A jinja2 dialect for latex templating in python.

Quick Start

pip install templatex
from templatex import Environment
from jinja2 import FileSystemLoader

env = Environment(loader=FileSystemLoader('./template_folder'))
template = env.get_template("chapter.latex")
print(template.render(the="variables", go="here"))

Why not the default jinja2?

jinja2's default escape works great for HTML but is not user-friendly for latex because latex heavily uses curly brackets {} .

For example, if you want to produce the following latex code:

x = \frac{b}{c}

Where b and c will be replaced by an actual number, for example: {"b": 42, "c": 3}.

The jinja2 version will be:

from jinja2 import Template

template = """
x = \\frac{{{ b }}}{{"{"}}{{ c }}{{"}"}}
"""
# {{"}"}} will render to }

data = {
    'a': 13,
    'b': 42,
    'c': 3
}

j2_template = Template(template)
print(j2_template.render(data))

You will notice that because both latex and jinja2 heavily rely on {}, the template string will be populated with {}, make it hard to read and modify.

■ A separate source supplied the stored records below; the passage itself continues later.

import Mathlib
import Literature.MathematicalPhysics.QuantumLattice.YangMillsClassical
import Literature.MathematicalPhysics.QuantumLattice.GrassmannIntegralProofs
import HarnessLib

/-!
# Stub `stub_weitzenbockDivergence` of line `zero-mode-floor-dilute-gas`
(crux `Summit.QuantumFields.QCD.Theses.NestedDissectionSea.EarlyCrosserLaw`,
item stmt-QuantumFields-13995, skeleton stub S2e)

The pointwise **Weitzenböck (Lichnerowicz) divergence identity** for Dirac-harmonic spinors on
flat `ℝ⁴ = EuclideanSpace ℝ (Fin 4)`, in coordinates: for a smooth matrix connection `A`
(`Connection`, Frobenius norm scope as in `YangMillsClassical`) with anti-Hermitian values
`A_μ(x) := A x e_μ` acting on the colour index `c : Fin 3`, a smooth spinor field
`ψ : ℝ⁴ → Fin 4 → Fin 3 → ℂ`, `∇_μψ := ∂_μψ + A_μψ`, `⟨u, w⟩ := Σ_{s,c} conj (u s c) * w s c`,
`γ_μ = euclideanGamma μ` acting on the spinor index `s`, `F_μν = curvature A x e_μ e_ν` and
`𝔉ψ := Σ_{μ<ν} (γ_μγ_ν) ⊗ F_μν ψ`: if `Σ_μ γ_μ ∇_μψ = 0` everywhere then, at every point,
`Σ_μ ∂_μ Re⟨ψ, ∇_μψ⟩ = Σ_μ |∇_μψ|² − Re⟨ψ, 𝔉ψ⟩`.  It is proved for an arbitrary frame
`e : Fin 4 → ℝ⁴` (`weitz_divergence`) and specialised to `e_μ = EuclideanSpace.single μ 1`.
Calculus (§1–§2): components of `ψ` and entries of `A` are `C^∞`, Leibniz rules for directional
derivatives, second partials commute (`ContDiffAt.isSymmSndFDerivAt`), the entrywise formula for
`curvature`, `∂_v Re⟨ψ, ∇_uψ⟩ = Re(⟨∂_vψ, ∇_uψ⟩ + ⟨ψ, ∂_v∇_uψ⟩)`, and `Σ_μ γ_μ ∂_v(∇_μψ) = 0` by
differentiating the Dirac equation.  Algebra (§3, on the jets at a point, `n_μ = ∇_μψ`,
`DD_{μν} = ∇_μ∇_νψ`): anti-Hermiticity gives `⟨∂_μψ, n_μ⟩ = |n_μ|² + ⟨ψ, A_μ n_μ⟩`; symmetric
second partials give `DD_{μν} − DD_{νμ} = F_{μν}ψ`; the differentiated Dirac equation gives
`Σ_{μ,ν} γ_μγ_ν DD_{μν} = 0`, and splitting into `μ = ν` (`γ_μ² = 1`) and pairs `μ < ν`
(`γ_νγ_μ = −γ_μγ_ν`) yields `Σ_μ DD_{μμ} = −𝔉ψ`.  Mathlib only, plus the tree facts `Connection`,
`curvature`, `IsSmoothConnection`, `euclideanGamma`, `euclideanGamma_mul_self`,
`euclideanGamma_mul_of_ne`.
-/

noncomputable section

open scoped BigOperators Matrix ContDiff Matrix.Norms.Frobenius
open Literature.MathematicalPhysics.QuantumLattice

namespace Summit.QuantumFields.QCD.Cruxes.EarlyCrosserLaw.ZeroModeFloorDiluteGas

section Calculus

variable {E : Type*} [NormedAddCommGroup E] [NormedSpace ℝ E]

/-- Directional derivative of a finite sum of differentiable complex functions. -/
theorem weitz_fderiv_sum {ι : Type*} (u : Finset ι) {f : ι → E → ℂ}
    (hf : ∀ i, Differentiable ℝ (f i)) (x v : E) :
    fderiv ℝ (fun y => ∑ i ∈ u, f i y) x v = ∑ i ∈ u, fderiv ℝ (f i) x v := by
  rw [fderiv_fun_sum fun i _ => hf i x, sum_apply]

/-- Leibniz rule for the directional derivative of a product of complex functions. -/
theorem weitz_fderiv_mul {f g : E → ℂ} (hf : Differentiable ℝ f) (hg : Differentiable ℝ g)
    (x v : E) :
    fderiv ℝ (fun y => f y * g y) x v = fderiv ℝ f x v * g x + f x * fderiv ℝ g x v := by
  rw [fderiv_fun_mul (hf x) (hg x), add_apply, smul_apply, smul_apply, smul_eq_mul, smul_eq_mul]
  ring

/-- Directional derivative of the complex conjugate of a function. -/
theorem weitz_fderiv_conj {f : E → ℂ} (hf : Differentiable ℝ f) (x v : E) :
    fderiv ℝ (fun y => starRingEnd ℂ (f y)) x v = starRingEnd ℂ (fderiv ℝ f x v) := by
  have h := (Complex.conjCLE.toContinuousLinearMap.hasFDerivAt.comp x (hf x).hasFDerivAt).fderiv
  rw [show (fun y => starRingEnd ℂ (f y)) = Complex.conjCLE.toContinuousLinearMap ∘ f from rfl, h]
  rfl

/-- The complex conjugate of a differentiable function is differentiable. -/
theorem weitz_differentiable_conj {f : E → ℂ} (hf : Differentiable ℝ f) :
    Differentiable ℝ (fun y => starRingEnd ℂ (f y)) :=
  Complex.conjCLE.toContinuousLinearMap.differentiable.comp hf

/-- Directional derivative of the real part of a complex function. -/
theorem weitz_fderiv_re {f : E → ℂ} (hf : Differentiable ℝ f) (x v : E) :
    fderiv ℝ (fun y => (f y).re) x v = (fderiv ℝ f x v).re := by
  have h := (Complex.reCLM.hasFDerivAt.comp x (hf x).hasFDerivAt).fderiv
  rw [show (fun y => (f y).re) = Complex.reCLM ∘ f from rfl, h]
  rfl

In templatex, we can write the following code:

from templatex import Template

template = """
x = \\frac{@= b =@}{@= c =@}
"""

data = {
    'a': 13,
    'b': 42,
    'c': 3
}

j2_template = Template(template)
print(j2_template.render(data))

What this package changes

Changed Default Jinja2 configuration.

Template changes jinja2's default configuration to the following:

Enviroment(
    loader,
    trim_blocks=True,
    block_start_string='@@',
    block_end_string='@@',
    variable_start_string='@=',
    variable_end_string='=@',
    autoescape=False,
    comment_start_string='\#{',
    comment_end_string='}',
    line_statement_prefix='%%',
    line_comment_prefix='%#',
)

As a result, you only need to adopt the following syntax:

  • variable render: @= var_name =@
  • block logic: @@ for my_item in my_collection @@
  • comment: \#{ your comment }

Add a latex escape filter

Jinja2, by default, will perform auto HTML escaping on rendered variables, but I couldn't figure out how to change its default escape filter implementation. As a result, we disabled this feature and provided a latex escape filter so template authors can manually escape string variables as needed.

For example:

When rendering @= my_var =@, and if my_var="$5.0", the resulting latex code cannot be compiled due to the unescaped $ character. You can use @= my_var | escape_latex =@, where the escape_latex filter will escape $ character to valid latex: \$.

Other features

Since this is still the same jinja2 engine at its core, users should refer to the jinja2 site for documentation on other features.

Inspiration

I adopted the solution from this answer on stackoverflow, and added some modifications.